Across the country, the foods offered to students during breakfast and lunch vary by school district. Each year, about 15% to 20% of the funding for the programs is used by the states and school districts to purchase items — ranging from unsweetened applesauce and low sodium canned beans to lean ground beef and turkey roasts — from a list of more than 180 items offered by the USDA. The remaining 80% to 85% goes to states and schools, giving them the flexibility to buy the items they need, such as a particular food popular in their region.

School districts are left to decide their own breakfast and lunch menus, as long as they comply with federal nutrition guidelines. To come up with a list of new recipes isn’t easy, and ideas are regularly mined from both traditional and unusual places.

Suthers said the school district holds a recipe contest among the staff to come up with suggestions. Some food items are taken directly from restaurant menus and adapted for use in the school. But it’s the input from students during the school day and at tastings like this one that have the most impact on shaping the course of foods that make their way into the cafeteria.
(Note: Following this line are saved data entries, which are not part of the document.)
import Summits.Ventures.PercRepro.Night2OneFatColumnZero
import Summits.Ventures.PercRepro.Night2LocalRuleGoodTwo

/-!
# PercRepro — the case-0 column bound transfers to the distance-2 fallback (night-2, gen 29)

At a coloop-free target `S` the shares of `dshGT2` and `dshGT` coincide: in the good case they are the same formula;
in the fallback cases both vanish — a distance-2 fallback target has a coloop (`exists_mem_coloops_of_d2Target`) and so
has a missed-point fallback target (`exists_mem_coloops_of_missedTarget`: a missed point that is not good lies in the
closure of another face, whose coloop stays a coloop).  Hence `dload` agrees and **`dload_gt2_le_cap2_of_no_coloops`**
follows from `dload_gt_le_cap2_of_no_coloops`.
-/

namespace PercRepro.Shadow

open Finset PerFlat ThmH

variable {α : Type*} [DecidableEq α] {M : Matroid α} [M.Finite] {G : Finset α}

section ColumnZeroTwo

open scoped Classical in
/-- **A missed-point target of a lossy big pair without good points has a coloop off `K`.** -/
theorem exists_mem_coloops_of_missedTarget (hG : G ∈ flatsQ M (5 + 1)) (hd : (gr M \ G).card = 2)
    (hk : kColoops M G = 1) (hs : ∀ e ∈ gr M, ∀ f ∈ gr M, e ≠ f → rkN M {e, f} = 2)
    (hl : ∀ e ∈ gr M, M.Indep {e}) {B : Finset α} (hB : B ∈ thinMembers M 5 G)
    (hbig : 5 ≤ (B \ coloops M G).card) {z : α} (hz : z ∈ G \ clF M B) (hl0 : loss M 5 G B z ≠ 0)
    (hno : ¬ (gtPts M 5 G (insert z B)).Nonempty) {S : Finset α} (hS : S ∈ missedTargets M G B z) :
    ∃ w, w ∈ coloops M (S \ coloops M G) := by
  have hd' : (gr M \ G).card ≤ 5 := by omega
  obtain ⟨hC3, hImg, -, -⟩ := three_thin_faces_of_loss_ne_zero hG hd hk hs hl hB hbig hz hl0
  set Q := insert z B with hQ
  have hB' : B ∈ membersIn M (Uq M (5 + 2) 5) G := (mem_thinMembers.1 hB).1
  have hBU : B ∈ Uq M (5 + 2) 5 := (mem_membersIn.1 hB').1
  have hBg : B ⊆ gr M := (mem_Uq.1 hBU).1
  have hBG : B ⊆ G := (subset_clF hBU).trans (mem_membersIn.1 hB').2
  have hQG : Q ⊆ G := Finset.insert_subset (Finset.mem_sdiff.1 hz).1 hBG
  have hQ5 : rkN M (Q \ coloops M G) = 5 := rkN_insert_sdiff_coloops_eq_five_of_thin hG hd hk hB hz
  have hKB : coloops M G ⊆ B := coloops_subset_of_mem_thinMembers hG hd' hB
  obtain ⟨x, hx, hxz, rfl⟩ := mem_missedTargets.1 hS
  have hxQ : x ∉ Q := by
    rw [hQ, Finset.mem_insert, not_or]
    exact ⟨hxz, notMem_of_mem_sdiff_clF' hBg hx⟩
  have hxG : x ∈ G \ Q := Finset.mem_sdiff.2 ⟨(Finset.mem_sdiff.1 hx).1, hxQ⟩
  have hxK : x ∈ G \ coloops M G := by
    refine Finset.mem_sdiff.2 ⟨(Finset.mem_sdiff.1 hx).1, fun h => hxQ ?_⟩
    exact Finset.mem_insert_of_mem (hKB h)
  -- `x` is not good: it lies in the closures of at least two faces, in particular of some face at a coloop `w`
  have hnotgood : ¬ ((thinFacesOf M 5 G Q).filter (fun F => x ∈ clF M F)).card ≤ 1 := by
    intro h1
    exact hno ⟨x, mem_goodPts.2 ⟨hxG, h1⟩⟩
  push Not at hnotgood
  unfold thinFacesOf at hnotgood
  rw [hImg] at hnotgood
  obtain ⟨F, hF⟩ := Finset.card_pos.1 (by omega : 0 < (((coloops M (Q \ coloops M G)).image
    (fun w => Q.erase w)).filter (fun F => x ∈ clF M F)).card)
  rw [Finset.mem_filter, Finset.mem_image] at hF
  obtain ⟨⟨w, hw, rfl⟩, hxw⟩ := hF
  have hthin : Q.erase w ∈ thinMembers M 5 G := by
    have : Q.erase w ∈ (coverPreimages M (Uq M (5 + 2) 5) G Q).filter (fun F => F ∉ lay0 M 5 G) := by
      rw [hImg, Finset.mem_image]; exact ⟨w, hw, rfl⟩
    rw [Finset.mem_filter, mem_coverPreimages] at this
    exact mem_thinMembers.2 ⟨this.1.1, this.2⟩
  exact ⟨w, mem_coloops_insert_of_mem_clF hG hd hk hQG hQ5 hw hthin hxK hxQ hxw⟩

open scoped Classical in
/-- At a coloop-free target the two rules' shares of a thin big pair coincide. -/
theorem dshGT2_eq_dshGT_of_no_coloops (hG : G ∈ flatsQ M (5 + 1)) (hd : (gr M \ G).card = 2)
    (hk : kColoops M G = 1) (hs : ∀ e ∈ gr M, ∀ f ∈ gr M, e ≠ f → rkN M {e, f} = 2)
    (hl : ∀ e ∈ gr M, M.Indep {e}) {B : Finset α} (hB : B ∈ thinMembers M 5 G)
    (hbig : 5 ≤ (B \ coloops M G).card) {z : α} (hz : z ∈ G \ clF M B) {S : Finset α}
    (hc : coloops M (S \ coloops M G) = ∅) : dshGT2 M 5 G B z S = dshGT M 5 G B z S := by
  by_cases hl0 : loss M 5 G B z = 0
  · unfold dshGT2 dshGT dshMissed
    rw [hl0]
    simp only [zero_div, ite_self]
  unfold dshGT2 dshGT
  by_cases hne : (gtPts M 5 G (insert z B)).Nonempty
  · simp only [if_pos hne]
  · simp only [if_neg hne]
    by_cases hne2 : (d2Targets M 5 G (insert z B)).Nonempty
    · simp only [if_pos hne2]
      have hS2 : S ∉ d2Targets M 5 G (insert z B) := by
        intro hS
        obtain ⟨w, hw⟩ := exists_mem_coloops_of_d2Target hG hd hk hs hl hB hbig hz hl0 hne hS
        rw [hc] at hw
        exact Finset.notMem_empty _ hw
      rw [if_neg hS2]
      unfold dshMissed
      rw [if_neg]
      intro hS
      obtain ⟨w, hw⟩ := exists_mem_coloops_of_missedTarget hG hd hk hs hl hB hbig hz hl0 hne hS
      rw [hc] at hw
      exact Finset.notMem_empty _ hw
    · simp only [if_neg hne2]

open scoped Classical in
/-- At a coloop-free target the loads of the two rules coincide. -/
theorem dload_gt2_eq_dload_gt_of_no_coloops (hG : G ∈ flatsQ M (5 + 1)) (hd : (gr M \ G).card = 2)
    (hk : kColoops M G = 1) (hs : ∀ e ∈ gr M, ∀ f ∈ gr M, e ≠ f → rkN M {e, f} = 2)
    (hl : ∀ e ∈ gr M, M.Indep {e}) {S : Finset α} (hc : coloops M (S \ coloops M G) = ∅) :
    dload M 5 G (bigP M G) (dshGT2 M 5 G) S = dload M 5 G (bigP M G) (dshGT M 5 G) S := by
  unfold dload
  apply Finset.sum_congr rfl
  intro B hB
  rw [Finset.mem_filter] at hB
  apply Finset.sum_congr rfl
  intro z hz
  exact dshGT2_eq_dshGT_of_no_coloops hG hd hk hs hl hB.1 hB.2 hz hc

open scoped Classical in
/-- **THE CASE-0 COLUMN BOUND FOR THE DISTANCE-2 FALLBACK** (cell `(2, 1)`, at most one fat closure). -/
theorem dload_gt2_le_cap2_of_no_coloops (hG : G ∈ flatsQ M (5 + 1)) (hd : (gr M \ G).card = 2)
    (hk : kColoops M G = 1) (hs : ∀ e ∈ gr M, ∀ f ∈ gr M, e ≠ f → rkN M {e, f} = 2)
    (hl : ∀ e ∈ gr M, M.Indep {e}) (hfat : (fatClosures M 5 G 2).card ≤ 1) {S : Finset α} (hSG : S ⊆ G)
    (hc : coloops M (S \ coloops M G) = ∅) :
    dload M 5 G (bigP M G) (dshGT2 M 5 G) S ≤ cap2 M 5 G S := by
  rw [dload_gt2_eq_dload_gt_of_no_coloops hG hd hk hs hl hc]
  exact dload_gt_le_cap2_of_no_coloops hG hd hk hs hl hfat hSG hc

end ColumnZeroTwo

end PercRepro.Shadow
“(Children) just love the idea of having some say,” said Suthers. “So many things in kids’ lives, they don’t get to have much say in, so they love this event where they get to come and give opinions to adults.”

Those attending the tasting at the Prince William County high school were given a one-page form to evaluate whether or not they liked the food items they tried and provide any comments. During the two-hour event, students, parents and school staff were able to visit as many of the eight food stations as they wanted before sitting down at round tables in the cafeteria to eat. USDA officials, who were in attendance, regularly go to tasting events around the country put on by schools. They also visit cafeterias during the day to talk with kids and staff about the food and identify growing trends.

Increasingly, the foods offered by the USDA and put on the menu by schools are being shaped by what children eat and see at home. Government officials in charge of ordering and buying food for the school lunch program said as the popularity grows of Thai cuisine, intense flavors like buffalo wings and vegetarian options, kids have started asking for the items to be served in their cafeterias, too.

In addition, as parents instill a healthier lifestyle at home, kids are expecting similar characteristics in the food they eat away from the dinner table.

“Schoolchildren are becoming very sophisticated eaters,” said Laura Walter, a USDA official in charge of reviewing the foods offered to schools through the department’s Food and Nutrition Service. Walter said sometimes they get inundated with requests from school districts for certain products. The most recent delectable surprise: frozen broccoli. “Word of mouth is spreading through the grapevine. We want this,” she said.

Items do get dropped by USDA if they get too expensive to purchase or not enough schools demand them. Batter-breaded chicken and sloppy joes are some of the most recent casualties. In their place, new items are added to the menu. Later this year, USDA is considering letting schools purchase string cheese in a single serve pack, frozen spinach and fruit cups for grab and go lunches and breakfasts.

Casey Tran, a high school senior, said at the recent tasting the food he sampled was fresher and there were more flavors than he’s used to.

“It’s pretty good compared to the stuff we have currently. I wouldn’t throw it away,” said Tran, a 17-year-old who buys lunch every day. “I’ll eat it but it can’t compare to home cooking.”